“China’s 'Great Migration': The impact of the reduction in trade policy uncertainty”

“China’s “Great Migration”: The impact of the reduction in trade policy uncertainty”

Giovanni Facchini, Maggie Y. Liu, Anna Maria Mayda, Minghai Zhou

In: Journal of International Economics, 2019, Vol. 121, pp 126-144

Facchini et al. analyze the effect of China’s integration into the world economy on workers in the country and show that one important channel of impact has been internal migration. Specifically, they study the changes in internal migration rates triggered by the reduction in trade policy uncertainty faced by Chinese exporters in the U.S. This reduction is characterized by plausibly exogenous variation across products, which they use to construct a local measure of treatment, at the level of a Chinese prefecture, following Bartik (1991).
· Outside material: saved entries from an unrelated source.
import Summits.CriticalPhenomena.PercolationContinuityZ3.Theorems.PercNearOneGluingNoHeavyLowerTailSunflowerMultiPetalKempeChain
import Mathlib.Data.Sym.Sym2
import Mathlib.Data.Finset.Sym
import Mathlib.Data.Finset.Powerset
import Mathlib.Data.Finset.Card
import Mathlib.Algebra.BigOperators.Ring.Finset
import Mathlib.Algebra.BigOperators.Group.Finset.Powerset
import Mathlib.Algebra.BigOperators.Fin
import Mathlib.Tactic.NormNum
import Mathlib.Tactic.Linarith
import HarnessLib
import HarnessLib.Audit

/-!
# `NoHeavyLowerTail` (crux stmt-CriticalPhenomena-4575), Lemma B for graph clutters: the Lemma-B functional `Q(G)` in
# COLOURING LANGUAGE and its POINTWISE NORMAL FORM by the shape of the monochromatic set

Support file (seat `prim-l12-p2` gen 40; `--supports stmt-CriticalPhenomena-4575`; continuation of `…SunflowerMultiPetalKempeChain`
(p403220/p403831), used by the companion `…SunflowerMultiPetalKempeIdentity`).  No `sorry`; nothing is asserted about the crux.
Memo: run/shared/lean/prim/prim-l12/prim-l12-p2/FINDING-g39b-KEMPE-IDENTITY-AND-LINKED-CONJECTURE.md §0, §3.

For a finite simple graph `G` and an arbitrary colouring `σ : V → Fin 3`, `monoSet G σ` is the set `M(σ)` of monochromatic edges,
`cnt G σ c = X_c(σ)` the number of those of colour `c`, and `qcol G σ = 2·[0,0,2⁺] − [0,1,1] − [1,1,1]` the Lemma-B weight of the
capped type `(X_c ∧ 2)_c`; `Qcol G = Σ_σ qcol G σ` is the graph case of the bottom-spectator functional (`QKW univ (ofClutter E)` for the
edge family — that one-line bridge waits for the farm build of `…ClutterTypeVector`).  POINTWISE NORMAL FORM (`three_qcol_eq`): a negative
colouring has a rainbow 2- or 3-MATCHING as monochromatic set (`small_of_isNeg`), on the class of a 2-set `{e,f}` the weight is
`2·[e,f same colour] − [different]` (`qcol_of_pair`), on a 3-set `3q` is the sum of the three pair weights (`three_qcol_of_triple`); hence
`3q(σ) = 6·[σ ∈ A*] + [M(σ) a 2-matching]·3·pairVal + [M(σ) a 3-matching]·Σ_{pairs} pairVal`, with `A*` the positive colourings whose
monochromatic set is not a small matching.  The companion file sums this with the Kempe pair lemma to the KEMPE IDENTITY.
-/

namespace Summit.CriticalPhenomena.PercolationContinuityZ3.Theorems.SunflowerPartition.Kempe
/-- **Evaluated ball bracket on a piece**: for `0 ≤ t ≤ κ ≤ K ≤ 4`,
`Σ_{n<N} t^n/(n!(n+a+1)) m_{k+n} ≤ ∫₀¹ r^a ∫ x₀^k e^{κ r x₀} dσ dr ≤ Σ_{n<N} K^n/(n!(n+a+1)) m_{k+n} + (5460/100) K^N/N!`.
[folklore] -/
theorem ball_eval4 (k a : ℕ) {t κ K : ℝ} (ht : 0 ≤ t) (htκ : t ≤ κ) (hκK : κ ≤ K) (hK : K ≤ 4) (N : ℕ) :
    ∑ n ∈ range N, t ^ n / (n ! * (n + a + 1)) * ∫ g : Matrix.specialUnitaryGroup (Fin 2) ℂ, (su2Quat g).re ^ (k + n) ∂(haarProbability (Matrix.specialUnitaryGroup (Fin 2) ℂ))
      ≤ ∫ r in (0:ℝ)..1, r ^ a * ∫ g : Matrix.specialUnitaryGroup (Fin 2) ℂ, (su2Quat g).re ^ k * Real.exp (κ * r * (su2Quat g).re) ∂(haarProbability (Matrix.specialUnitaryGroup (Fin 2) ℂ)) ∧
    ∫ r in (0:ℝ)..1, r ^ a * ∫ g : Matrix.specialUnitaryGroup (Fin 2) ℂ, (su2Quat g).re ^ k * Real.exp (κ * r * (su2Quat g).re) ∂(haarProbability (Matrix.specialUnitaryGroup (Fin 2) ℂ))
      ≤ ∑ n ∈ range N, K ^ n / (n ! * (n + a + 1)) * ∫ g : Matrix.specialUnitaryGroup (Fin 2) ℂ, (su2Quat g).re ^ (k + n) ∂(haarProbability (Matrix.specialUnitaryGroup (Fin 2) ℂ))
        + 5460 / 100 * K ^ N / N ! := by
  have hκ : 0 ≤ κ := ht.trans htκ
  obtain ⟨hlo, hhi⟩ := ball_bracket4 k a hκ (hκK.trans hK) N
  have hw : ∀ n : ℕ, (1 : ℝ) ≤ n + a + 1 := fun n => by
    linarith [(Nat.cast_nonneg n : (0:ℝ) ≤ n), (Nat.cast_nonneg a : (0:ℝ) ≤ a)]
  have hx0 : ∀ n : ℕ, 0 ≤ 1 / (n ! * (n + a + 1)) * ∫ g : Matrix.specialUnitaryGroup (Fin 2) ℂ, (su2Quat g).re ^ (k + n) ∂(haarProbability (Matrix.specialUnitaryGroup (Fin 2) ℂ)) :=
    fun n => (coeff_mem k n (hw n)).1
  have h1 := partial_mono ht htκ hx0 N
  have h2 := partial_add_mono4 hκ hκK hx0 N
  have e : ∀ s : ℝ, ∑ n ∈ range N, (1 / (n ! * (n + a + 1)) * ∫ g : Matrix.specialUnitaryGroup (Fin 2) ℂ, (su2Quat g).re ^ (k + n) ∂(haarProbability (Matrix.specialUnitaryGroup (Fin 2) ℂ))) * s ^ n =
      ∑ n ∈ range N, s ^ n / (n ! * (n + a + 1)) * ∫ g : Matrix.specialUnitaryGroup (Fin 2) ℂ, (su2Quat g).re ^ (k + n) ∂(haarProbability (Matrix.specialUnitaryGroup (Fin 2) ℂ)) :=
    fun s => sum_congr rfl fun n _ => by ring
  rw [e, e] at h1 h2
  exact ⟨h1.trans hlo, hhi.trans h2⟩
/-- **The size of an overlap entry depends only on the difference of the points**:
`‖(E_F S)((y,((ω,σ),c)),((q,σ),c))‖ = (|β|L²)⁻¹ ‖Σ_k F_ω(k) Χ_c(k; q₀ - 2y₀, q⃗ - y⃗)‖`. [cite: BenfattoGiulianiMastropietro2006, §2.7 (2.71a)] -/
theorem norm_sectorAnalysis_mul_hubbardGridSub_apply [NeZero M] {β : ℝ} (hβ : β ≠ 0) (F : Fin N → FreqMomentum L M → ℂ)
    (y : SpaceTimeIdx L M) (ω : Fin N) (σ c : Fin 2) (q : GridPoint L (2 * (2 * M))) :
    ‖(sectorAnalysisMatrix L M β F * hubbardGridSub L M β (2 * (2 * M))) (y, ((ω, σ), c)) ((q, σ), c)‖ =
      1 / (|β| * (L : ℝ) ^ 2) *
        ‖∑ k : FreqMomentum L M, F ω k *
          (if c = 0 then
              torusChar (fun _ : Fin 1 => ((k.1 : ℕ) : ZMod (2 * (2 * M))))
                  (fun _ : Fin 1 => ((q.1 : ℕ) : ZMod (2 * (2 * M))) - 2 * ((y.1 : ℕ) : ZMod (2 * (2 * M)))) *
                torusChar k.2 (q.2 - y.2)
            else
              conj (torusChar (fun _ : Fin 1 => ((k.1 : ℕ) : ZMod (2 * (2 * M))))
                  (fun _ : Fin 1 => ((q.1 : ℕ) : ZMod (2 * (2 * M))) - 2 * ((y.1 : ℕ) : ZMod (2 * (2 * M)))) *
                torusChar k.2 (q.2 - y.2)))‖ := by
  rw [sectorAnalysis_mul_hubbardGridSub_apply_eq_char hβ, norm_mul, norm_mul]
  have hu : ‖(if c = 0 then Complex.exp (((π * (1 - 2 * M) * (((q.1 : ℕ) : ℝ) - 2 * ((y.1 : ℕ) : ℝ)) / (2 * (2 * M)) : ℝ) : ℂ) * I)
      else conj (Complex.exp (((π * (1 - 2 * M) * (((q.1 : ℕ) : ℝ) - 2 * ((y.1 : ℕ) : ℝ)) / (2 * (2 * M)) : ℝ) : ℂ) * I)))‖ = 1 := by
    split_ifs
    · exact Complex.norm_exp_ofReal_mul_I _
    · rw [Complex.norm_conj]; exact Complex.norm_exp_ofReal_mul_I _
  rw [hu, one_mul]
  congr 1
  rw [Complex.norm_real, Real.norm_eq_abs, abs_div, abs_one, abs_mul, abs_pow, Nat.abs_cast]

/-! ### Row sums: the whole product torus, whatever the row -/

/-- `j' ↦ (j' mod 4M)` is a bijection `Fin (4M) → ℤ/4Mℤ`. [folklore] -/
private theorem bijective_gridIdxToZMod (Ng : ℕ) [NeZero Ng] :
    Function.Bijective fun j' : Fin Ng => ((j' : ℕ) : ZMod Ng) := by
  have hinj : Function.Injective fun j' : Fin Ng => ((j' : ℕ) : ZMod Ng) := by
    intro a b h
    have hv := congr_arg ZMod.val h
    simp only [ZMod.val_natCast, Nat.mod_eq_of_lt a.isLt, Nat.mod_eq_of_lt b.isLt] at hv
    exact Fin.ext hv
  refine (Fintype.bijective_iff_injective_and_card _).2 ⟨hinj, ?_⟩
  rw [Fintype.card_fin, ZMod.card]

/-- **Every row sum of `‖E_F S_{4M}‖` is the product-torus sum**: for every row `(y, ((ω,σ),c))`,
`Σ_{q} ‖(E_F S)((y,((ω,σ),c)),((q,σ),c))‖ = (|β|L²)⁻¹ Σ_{(d,w) ∈ ℤ/4Mℤ × (ℤ/Lℤ)²} ‖Σ_k F_ω(k) Χ_c(k; d, w)‖` — independent of `y`
(the column index `q ↦ (q₀ - 2y₀, q⃗ - y⃗)` sweeps the product torus exactly once). [cite: BenfattoGiulianiMastropietro2006, §2.7 (2.71a)] -/
theorem rowSum_norm_sectorAnalysis_mul_hubbardGridSub_eq [NeZero M] {β : ℝ} (hβ : β ≠ 0) (F : Fin N → FreqMomentum L M → ℂ)
    (y : SpaceTimeIdx L M) (ω : Fin N) (σ c : Fin 2) :
    ∑ q : GridPoint L (2 * (2 * M)), ‖(sectorAnalysisMatrix L M β F * hubbardGridSub L M β (2 * (2 * M))) (y, ((ω, σ), c)) ((q, σ), c)‖ =
      1 / (|β| * (L : ℝ) ^ 2) *
        ∑ dw : TorusSite 1 (2 * (2 * M)) × TorusSite 2 L, ‖∑ k : FreqMomentum L M, F ω k *
          (if c = 0 then torusChar (fun _ : Fin 1 => ((k.1 : ℕ) : ZMod (2 * (2 * M)))) dw.1 * torusChar k.2 dw.2
            else conj (torusChar (fun _ : Fin 1 => ((k.1 : ℕ) : ZMod (2 * (2 * M)))) dw.1 * torusChar k.2 dw.2))‖ := by
  haveI : NeZero (2 * (2 * M)) := ⟨by have := NeZero.ne M; omega⟩
  simp_rw [norm_sectorAnalysis_mul_hubbardGridSub_apply hβ]
  rw [← mul_sum]
  congr 1
  -- `q ↦ (q₀ - 2y₀, q⃗ - y⃗)` is a bijection onto the product torus
  refine Fintype.sum_bijective (fun q : GridPoint L (2 * (2 * M)) =>
      ((fun _ : Fin 1 => ((q.1 : ℕ) : ZMod (2 * (2 * M))) - 2 * ((y.1 : ℕ) : ZMod (2 * (2 * M))), q.2 - y.2) :
        TorusSite 1 (2 * (2 * M)) × TorusSite 2 L)) ?_ _ _ fun _ => rfl
  refine (Fintype.bijective_iff_injective_and_card _).2 ⟨fun q q' hqq => ?_, ?_⟩
  · have h1 := congr_fun (congr_arg Prod.fst hqq) 0
    have h2 := congr_arg Prod.snd hqq
    simp only [sub_left_inj] at h1 h2
    exact Prod.ext ((bijective_gridIdxToZMod (2 * (2 * M))).1 h1) h2
  · simp only [Fintype.card_prod, Fintype.card_fin, Fintype.card_pi, Fin.prod_const, ZMod.card, pow_one]

/-! ### Column sums: at most the product torus -/

/-- **Every column sum of `‖E_F S_{4M}‖` is at most the product-torus sum**: for every column `((q,σ),c)` and sector `ω`,
`Σ_{y} ‖(E_F S)((y,((ω,σ),c)),((q,σ),c))‖ ≤ (|β|L²)⁻¹ Σ_{(d,w)} ‖Σ_k F_ω(k) Χ_c(k; d, w)‖` (the dual-lattice rows `y ↦ (q₀ - 2y₀, q⃗ - y⃗)`
are distinct points of the product torus). [cite: BenfattoGiulianiMastropietro2006, §2.7 (2.71a)] -/
theorem colSum_norm_sectorAnalysis_mul_hubbardGridSub_le [NeZero M] {β : ℝ} (hβ : β ≠ 0) (F : Fin N → FreqMomentum L M → ℂ)
    (q : GridPoint L (2 * (2 * M))) (ω : Fin N) (σ c : Fin 2) :
    ∑ y : SpaceTimeIdx L M, ‖(sectorAnalysisMatrix L M β F * hubbardGridSub L M β (2 * (2 * M))) (y, ((ω, σ), c)) ((q, σ), c)‖ ≤
      1 / (|β| * (L : ℝ) ^ 2) *
        ∑ dw : TorusSite 1 (2 * (2 * M)) × TorusSite 2 L, ‖∑ k : FreqMomentum L M, F ω k *
          (if c = 0 then torusChar (fun _ : Fin 1 => ((k.1 : ℕ) : ZMod (2 * (2 * M)))) dw.1 * torusChar k.2 dw.2
            else conj (torusChar (fun _ : Fin 1 => ((k.1 : ℕ) : ZMod (2 * (2 * M)))) dw.1 * torusChar k.2 dw.2))‖ := by
  classical
  haveI : NeZero (2 * (2 * M)) := ⟨by have := NeZero.ne M; omega⟩
  simp_rw [norm_sectorAnalysis_mul_hubbardGridSub_apply hβ]
  rw [← mul_sum]
  refine mul_le_mul_of_nonneg_left ?_ (by positivity)
  -- `y ↦ (q₀ - 2y₀, q⃗ - y⃗)` is injective
  set g : SpaceTimeIdx L M → TorusSite 1 (2 * (2 * M)) × TorusSite 2 L := fun y =>
    ((fun _ : Fin 1 => ((q.1 : ℕ) : ZMod (2 * (2 * M))) - 2 * ((y.1 : ℕ) : ZMod (2 * (2 * M))), q.2 - y.2)) with hg
  set f : TorusSite 1 (2 * (2 * M)) × TorusSite 2 L → ℝ := fun dw => ‖∑ k : FreqMomentum L M, F ω k *
    (if c = 0 then torusChar (fun _ : Fin 1 => ((k.1 : ℕ) : ZMod (2 * (2 * M)))) dw.1 * torusChar k.2 dw.2
      else conj (torusChar (fun _ : Fin 1 => ((k.1 : ℕ) : ZMod (2 * (2 * M)))) dw.1 * torusChar k.2 dw.2))‖ with hf
  have hinj : Function.Injective g := by
    intro y y' hyy
    have h1 := congr_fun (congr_arg Prod.fst hyy) 0
    have h2 := congr_arg Prod.snd hyy
    simp only [hg, sub_right_inj] at h1 h2
    refine Prod.ext ?_ h2
    -- `2y₀ = 2y₀'` in `ℤ/4Mℤ` with `y₀, y₀' < 2M`
    have hv := congr_arg ZMod.val h1
    have hy : 2 * (y.1 : ℕ) < 2 * (2 * M) := by have := y.1.isLt; omega
    have hy' : 2 * (y'.1 : ℕ) < 2 * (2 * M) := by have := y'.1.isLt; omega
    have e1 : (2 * ((y.1 : ℕ) : ZMod (2 * (2 * M)))).val = 2 * (y.1 : ℕ) := by
      rw [show (2 : ZMod (2 * (2 * M))) * ((y.1 : ℕ) : ZMod (2 * (2 * M))) = ((2 * (y.1 : ℕ) : ℕ) : ZMod (2 * (2 * M))) by push_cast; rfl,
        ZMod.val_natCast, Nat.mod_eq_of_lt hy]
    have e2 : (2 * ((y'.1 : ℕ) : ZMod (2 * (2 * M)))).val = 2 * (y'.1 : ℕ) := by
      rw [show (2 : ZMod (2 * (2 * M))) * ((y'.1 : ℕ) : ZMod (2 * (2 * M))) = ((2 * (y'.1 : ℕ) : ℕ) : ZMod (2 * (2 * M))) by push_cast; rfl,
        ZMod.val_natCast, Nat.mod_eq_of_lt hy']
    rw [e1, e2] at hv
    exact Fin.ext (by omega)
  calc ∑ y : SpaceTimeIdx L M, f (g y) = ∑ dw ∈ univ.image g, f dw := by
        rw [sum_image fun y _ y' _ h => hinj h]
    _ ≤ ∑ dw, f dw := sum_le_sum_of_subset_of_nonneg (subset_univ _) fun _ _ _ => norm_nonneg _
This allows them to estimate a difference-in-difference empirical specification based on variation across Chinese prefectures before and after 2001. They find that prefectures facing the average decline in trade policy uncertainty experienced a 24% increase in their internal in-migration rate – this result is driven by migrants who are “non-hukou”, skilled, and in their prime working age. Finally, in those prefectures, working hours of “native” unskilled workers significantly increased, and internal migrants found employment in the places they migrated to.